Reverse time migration (RTM) is widely used because of its ability to recover complex geologic structures. However, RTM also has a drawback in that it requires significant computational cost. In RTM, wave modeling accounts for the largest part of the computing cost for calculating forward- and backward-propagated wavefields before applying an imaging condition. For this reason, we have applied a frequency-adaptive multiscale spatial grid to enhance the efficiency of the wave simulations. To implement wave modeling for different values of the spatial grid interval, we apply a model reduction technique, the generalized multiscale finite-element method (GMsFEM), which solves local spectral problems on a fine grid to simulate wave propagation on a coarser grid.

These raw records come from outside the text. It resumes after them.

import Mathlib
import HarnessLib
import Summits.CriticalPhenomena.PercolationContinuityZ3.Statement
import Summits.CriticalPhenomena.PercolationContinuityZ3.Theorems.PercTreeValueTetrahedronDisjointCoexistenceStubRestrictProduct
import Literature.Probability.Percolation.ConnectivityThetaSqProofs
import Literature.Probability.Percolation.CriticalContinuity
import Literature.Probability.Percolation.InequalitiesProofs
import Literature.Probability.Percolation.PercolationProofs
import Literature.Probability.Percolation.Crossings

/-!
# Route PercTreeValue, crux `TetrahedronHarrisGap` (stmt-CriticalPhenomena-7799), line `SketchIdeator1` rev 7:
# RESTRICTED GLUING HOLDS IN EVERY JUMP WORLD (the new open input is world-neutral, formally)

Lead prover-line-stmt-CriticalPhenomena-7799-c3-0 (continuation c3).  The rev-7 composition (`stub_cruxOfCollar`, landed) reduces the crux to
X_B (stmt-0846) ∧ BoxRestriction (7798's S5') ∧ RESTRICTED GLUING
(`stub_restrictedGluing`: `c · P(W_r) ≤ P(W_r ∩ {0 ↔ b_r})`, `W_r = {0 ↔ a_r in R_r} ∩ {b_r ↔ c_r in U_r}`).
This file records that the gluing input carries NO continuity content: if `θ(p_c(ℤ³)) > 0` then it holds with `c = θ(p_c)²` and
`r₀ = 0`, because `W_r` and `{0 ↔ b_r}` are increasing, so Harris–FKG and `τ ≥ θ²` (Grimmett 1999 §8.5, `Grimmett1999_theta_sq_le_openConn_holds`)
give `θ² P(W_r) ≤ P(0↔b_r) P(W_r) ≤ P(W_r ∩ {0↔b_r})`.  Consequently `¬ RestrictedGluing ⇒ θ(p_c) = 0`: a refutation of the stub would
itself settle the conjunct (`percolationContinuityZ3_of_not_restrictedGluing`), and the disjunction
`restrictedGluing_or_percolationContinuityZ3` holds unconditionally.

* `stub_restrictedGluing_of_theta_pos` — registered transfer (hypothesis `0 < θ(p_c)`), the registered text of `stub_restrictedGluing` as conclusion;
* `percolationContinuityZ3_of_not_restrictedGluing`, `restrictedGluing_or_percolationContinuityZ3` — corollaries.
-/

noncomputable section

namespace Summit.CriticalPhenomena.PercolationContinuityZ3.Theorems.TetrahedronHarrisGap

open MeasureTheory
open Literature.Probability.Percolation Literature.Probability.LatticeModels
open Summit.CriticalPhenomena.PercolationContinuityZ3.Theorems.TetrahedronDisjointCoexistence

/-- **Restricted gluing in a jump world** (registered transfer `stub_restrictedGluing_of_theta_pos` of line `SketchIdeator1`, rev 7):
if `θ(p_c(ℤ³)) > 0` then `θ(p_c)² · P(W_r) ≤ P(W_r ∩ {0 ↔ b_r})` for every `r` — Harris–FKG for the increasing events `W_r`, `{0 ↔ b_r}`
and `τ_{p_c}(0, b_r) ≥ θ(p_c)²`. -/
theorem stub_restrictedGluing_of_theta_pos
    (hθ : 0 < theta (zdGraph 3) (0 : Site 3) (criticalProbI 3)) :
    ∃ c : ℝ, 0 < c ∧ ∃ r₀ : ℕ, ∀ r : ℕ, r₀ ≤ r →
      c * (bondPercolation (zdGraph 3) (criticalProbI 3)).real
          (openConnIn
              {x : Site 3 | -(r : ℤ) ≤ x 0 ∧ x 0 ≤ 2 * (r : ℤ) ∧ -(r : ℤ) ≤ x 1 ∧ x 1 ≤ 2 * (r : ℤ) ∧
                -(2 * (r : ℤ)) ≤ x 2 ∧ x 2 ≤ 3 * ((r : ℤ) / 8)}
              (0 : Site 3) ![(r : ℤ), (r : ℤ), 0] ∩
            openConnIn {x : Site 3 | (r : ℤ) - 3 * ((r : ℤ) / 8) ≤ x 2}
              (![(r : ℤ), 0, (r : ℤ)] : Site 3) ![0, (r : ℤ), (r : ℤ)]) ≤
        (bondPercolation (zdGraph 3) (criticalProbI 3)).real
          (openConnIn
              {x : Site 3 | -(r : ℤ) ≤ x 0 ∧ x 0 ≤ 2 * (r : ℤ) ∧ -(r : ℤ) ≤ x 1 ∧ x 1 ≤ 2 * (r : ℤ) ∧
                -(2 * (r : ℤ)) ≤ x 2 ∧ x 2 ≤ 3 * ((r : ℤ) / 8)}
              (0 : Site 3) ![(r : ℤ), (r : ℤ), 0] ∩
            openConnIn {x : Site 3 | (r : ℤ) - 3 * ((r : ℤ) / 8) ≤ x 2}
              (![(r : ℤ), 0, (r : ℤ)] : Site 3) ![0, (r : ℤ), (r : ℤ)] ∩
            openConn (0 : Site 3) ![(r : ℤ), 0, (r : ℤ)]) := by
  refine ⟨theta (zdGraph 3) (0 : Site 3) (criticalProbI 3) ^ 2, by positivity, 0, fun r _ => ?_⟩
  set R : Set (Site 3) :=
    {x : Site 3 | -(r : ℤ) ≤ x 0 ∧ x 0 ≤ 2 * (r : ℤ) ∧ -(r : ℤ) ≤ x 1 ∧ x 1 ≤ 2 * (r : ℤ) ∧
      -(2 * (r : ℤ)) ≤ x 2 ∧ x 2 ≤ 3 * ((r : ℤ) / 8)} with hR_def
  set U : Set (Site 3) := {x : Site 3 | (r : ℤ) - 3 * ((r : ℤ) / 8) ≤ x 2} with hU_def
  set W : Set (BondConfig (Site 3)) :=
    openConnIn R (0 : Site 3) ![(r : ℤ), (r : ℤ), 0] ∩
      openConnIn U (![(r : ℤ), 0, (r : ℤ)] : Site 3) ![0, (r : ℤ), (r : ℤ)] with hW_def
  set B : Set (BondConfig (Site 3)) := openConn (0 : Site 3) ![(r : ℤ), 0, (r : ℤ)] with hB_def
  have hWu : IsUpperSet W :=
    (isUpperSet_openConnIn R (0 : Site 3) _).inter (isUpperSet_openConnIn U _ _)
  have hWm : MeasurableSet W :=
    (restrictProduct_measurableSet_openConnIn R (0 : Site 3) _).inter (restrictProduct_measurableSet_openConnIn U _ _)
  have hBu : IsUpperSet B := isUpperSet_openConn _ _
  have hBm : MeasurableSet B := measurableSet_openConn_holds _ _
  -- Harris–FKG and `τ ≥ θ²`
  have hH : (bondPercolation (zdGraph 3) (criticalProbI 3)).real W *
      (bondPercolation (zdGraph 3) (criticalProbI 3)).real B ≤
      (bondPercolation (zdGraph 3) (criticalProbI 3)).real (W ∩ B) :=
    harris_fkg_holds (zdGraph 3) (criticalProbI 3) hWu hBu hWm hBm
  have hτ : theta (zdGraph 3) (0 : Site 3) (criticalProbI 3) ^ 2 ≤ (bondPercolation (zdGraph 3) (criticalProbI 3)).real B :=
    Grimmett1999_theta_sq_le_openConn_holds 3 (criticalProbI 3) (0 : Site 3) ![(r : ℤ), 0, (r : ℤ)]
  have hWnn : 0 ≤ (bondPercolation (zdGraph 3) (criticalProbI 3)).real W := measureReal_nonneg
  calc theta (zdGraph 3) (0 : Site 3) (criticalProbI 3) ^ 2 * (bondPercolation (zdGraph 3) (criticalProbI 3)).real W
      ≤ (bondPercolation (zdGraph 3) (criticalProbI 3)).real B * (bondPercolation (zdGraph 3) (criticalProbI 3)).real W :=
        mul_le_mul_of_nonneg_right hτ hWnn
    _ = (bondPercolation (zdGraph 3) (criticalProbI 3)).real W * (bondPercolation (zdGraph 3) (criticalProbI 3)).real B := mul_comm _ _
    _ ≤ (bondPercolation (zdGraph 3) (criticalProbI 3)).real (W ∩ B) := hH

/-- **`¬` RestrictedGluing ⟹ `θ(p_c(ℤ³)) = 0`**: a refutation of the rev-7 gluing input would settle the conjunct by itself
(contrapositive of `stub_restrictedGluing_of_theta_pos`; `θ ≥ 0`). -/
theorem percolationContinuityZ3_of_not_restrictedGluing
    (hNot : ¬ ∃ c : ℝ, 0 < c ∧ ∃ r₀ : ℕ, ∀ r : ℕ, r₀ ≤ r →
      c * (bondPercolation (zdGraph 3) (criticalProbI 3)).real
          (openConnIn
              {x : Site 3 | -(r : ℤ) ≤ x 0 ∧ x 0 ≤ 2 * (r : ℤ) ∧ -(r : ℤ) ≤ x 1 ∧ x 1 ≤ 2 * (r : ℤ) ∧
                -(2 * (r : ℤ)) ≤ x 2 ∧ x 2 ≤ 3 * ((r : ℤ) / 8)}
              (0 : Site 3) ![(r : ℤ), (r : ℤ), 0] ∩
            openConnIn {x : Site 3 | (r : ℤ) - 3 * ((r : ℤ) / 8) ≤ x 2}
              (![(r : ℤ), 0, (r : ℤ)] : Site 3) ![0, (r : ℤ), (r : ℤ)]) ≤
        (bondPercolation (zdGraph 3) (criticalProbI 3)).real
          (openConnIn
              {x : Site 3 | -(r : ℤ) ≤ x 0 ∧ x 0 ≤ 2 * (r : ℤ) ∧ -(r : ℤ) ≤ x 1 ∧ x 1 ≤ 2 * (r : ℤ) ∧
                -(2 * (r : ℤ)) ≤ x 2 ∧ x 2 ≤ 3 * ((r : ℤ) / 8)}
              (0 : Site 3) ![(r : ℤ), (r : ℤ), 0] ∩
            openConnIn {x : Site 3 | (r : ℤ) - 3 * ((r : ℤ) / 8) ≤ x 2}
              (![(r : ℤ), 0, (r : ℤ)] : Site 3) ![0, (r : ℤ), (r : ℤ)] ∩
            openConn (0 : Site 3) ![(r : ℤ), 0, (r : ℤ)])) :
    _root_.PercolationContinuityZ3 := by
  refine Literature.Probability.Percolation.percolationContinuityZ3_iff.mpr ?_
  by_contra hne
  have hθnn : 0 ≤ theta (zdGraph 3) (0 : Site 3) (criticalProbI 3) := by
    unfold theta
    exact measureReal_nonneg
  exact hNot (stub_restrictedGluing_of_theta_pos (lt_of_le_of_ne hθnn (Ne.symm hne)))

/-- **RestrictedGluing ∨ `θ(p_c(ℤ³)) = 0`**, unconditionally: the rev-7 gluing input is WORLD-NEUTRAL — it can only fail in a world where
the conjunct already holds. -/
theorem restrictedGluing_or_percolationContinuityZ3 :
    (∃ c : ℝ, 0 < c ∧ ∃ r₀ : ℕ, ∀ r : ℕ, r₀ ≤ r →
      c * (bondPercolation (zdGraph 3) (criticalProbI 3)).real
          (openConnIn
              {x : Site 3 | -(r : ℤ) ≤ x 0 ∧ x 0 ≤ 2 * (r : ℤ) ∧ -(r : ℤ) ≤ x 1 ∧ x 1 ≤ 2 * (r : ℤ) ∧
                -(2 * (r : ℤ)) ≤ x 2 ∧ x 2 ≤ 3 * ((r : ℤ) / 8)}
              (0 : Site 3) ![(r : ℤ), (r : ℤ), 0] ∩
            openConnIn {x : Site 3 | (r : ℤ) - 3 * ((r : ℤ) / 8) ≤ x 2}
              (![(r : ℤ), 0, (r : ℤ)] : Site 3) ![0, (r : ℤ), (r : ℤ)]) ≤
        (bondPercolation (zdGraph 3) (criticalProbI 3)).real
          (openConnIn
              {x : Site 3 | -(r : ℤ) ≤ x 0 ∧ x 0 ≤ 2 * (r : ℤ) ∧ -(r : ℤ) ≤ x 1 ∧ x 1 ≤ 2 * (r : ℤ) ∧
                -(2 * (r : ℤ)) ≤ x 2 ∧ x 2 ≤ 3 * ((r : ℤ) / 8)}
              (0 : Site 3) ![(r : ℤ), (r : ℤ), 0] ∩
            openConnIn {x : Site 3 | (r : ℤ) - 3 * ((r : ℤ) / 8) ≤ x 2}
              (![(r : ℤ), 0, (r : ℤ)] : Site 3) ![0, (r : ℤ), (r : ℤ)] ∩
            openConn (0 : Site 3) ![(r : ℤ), 0, (r : ℤ)])) ∨
    _root_.PercolationContinuityZ3 := by
  by_cases h : ∃ c : ℝ, 0 < c ∧ ∃ r₀ : ℕ, ∀ r : ℕ, r₀ ≤ r →
      c * (bondPercolation (zdGraph 3) (criticalProbI 3)).real
          (openConnIn
              {x : Site 3 | -(r : ℤ) ≤ x 0 ∧ x 0 ≤ 2 * (r : ℤ) ∧ -(r : ℤ) ≤ x 1 ∧ x 1 ≤ 2 * (r : ℤ) ∧
                -(2 * (r : ℤ)) ≤ x 2 ∧ x 2 ≤ 3 * ((r : ℤ) / 8)}
              (0 : Site 3) ![(r : ℤ), (r : ℤ), 0] ∩
            openConnIn {x : Site 3 | (r : ℤ) - 3 * ((r : ℤ) / 8) ≤ x 2}
              (![(r : ℤ), 0, (r : ℤ)] : Site 3) ![0, (r : ℤ), (r : ℤ)]) ≤
        (bondPercolation (zdGraph 3) (criticalProbI 3)).real
          (openConnIn
              {x : Site 3 | -(r : ℤ) ≤ x 0 ∧ x 0 ≤ 2 * (r : ℤ) ∧ -(r : ℤ) ≤ x 1 ∧ x 1 ≤ 2 * (r : ℤ) ∧
                -(2 * (r : ℤ)) ≤ x 2 ∧ x 2 ≤ 3 * ((r : ℤ) / 8)}
              (0 : Site 3) ![(r : ℤ), (r : ℤ), 0] ∩
            openConnIn {x : Site 3 | (r : ℤ) - 3 * ((r : ℤ) / 8) ≤ x 2}
              (![(r : ℤ), 0, (r : ℤ)] : Site 3) ![0, (r : ℤ), (r : ℤ)] ∩
            openConn (0 : Site 3) ![(r : ℤ), 0, (r : ℤ)])
  · exact Or.inl h
  · exact Or.inr (percolationContinuityZ3_of_not_restrictedGluing h)

end Summit.CriticalPhenomena.PercolationContinuityZ3.Theorems.TetrahedronHarrisGap

end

We can enhance the speed of computation without sacrificing accuracy by using coarser grids for lower frequency waves, while applying a finer grid for higher frequency waves. In the proposed method, we can control the size of the coarse grid and level of heterogeneity of the wave solutions to tune the trade-off between speedup and accuracy. As we increase the expected level of complexity of the wave solutions, the GMsFEM wave modeling can capture more detailed features of waves. After computing the forward and backward wavefield on the coarse grid, we reproject the coarse wave solutions to the fine grid to construct the RTM gradient image. Although wave solutions are computed on a coarse grid, we still obtain the RTM images without reducing the image resolution by projecting coarse wave solutions to the fine grid. We determine the efficiency of the proposed imaging method using the Marmousi-2 model. We compare the RTM images using GMsFEM with a fixed coarse mesh and a multiple frequency-adaptive coarse meshes to indicate the image quality and computational speed of the new approach.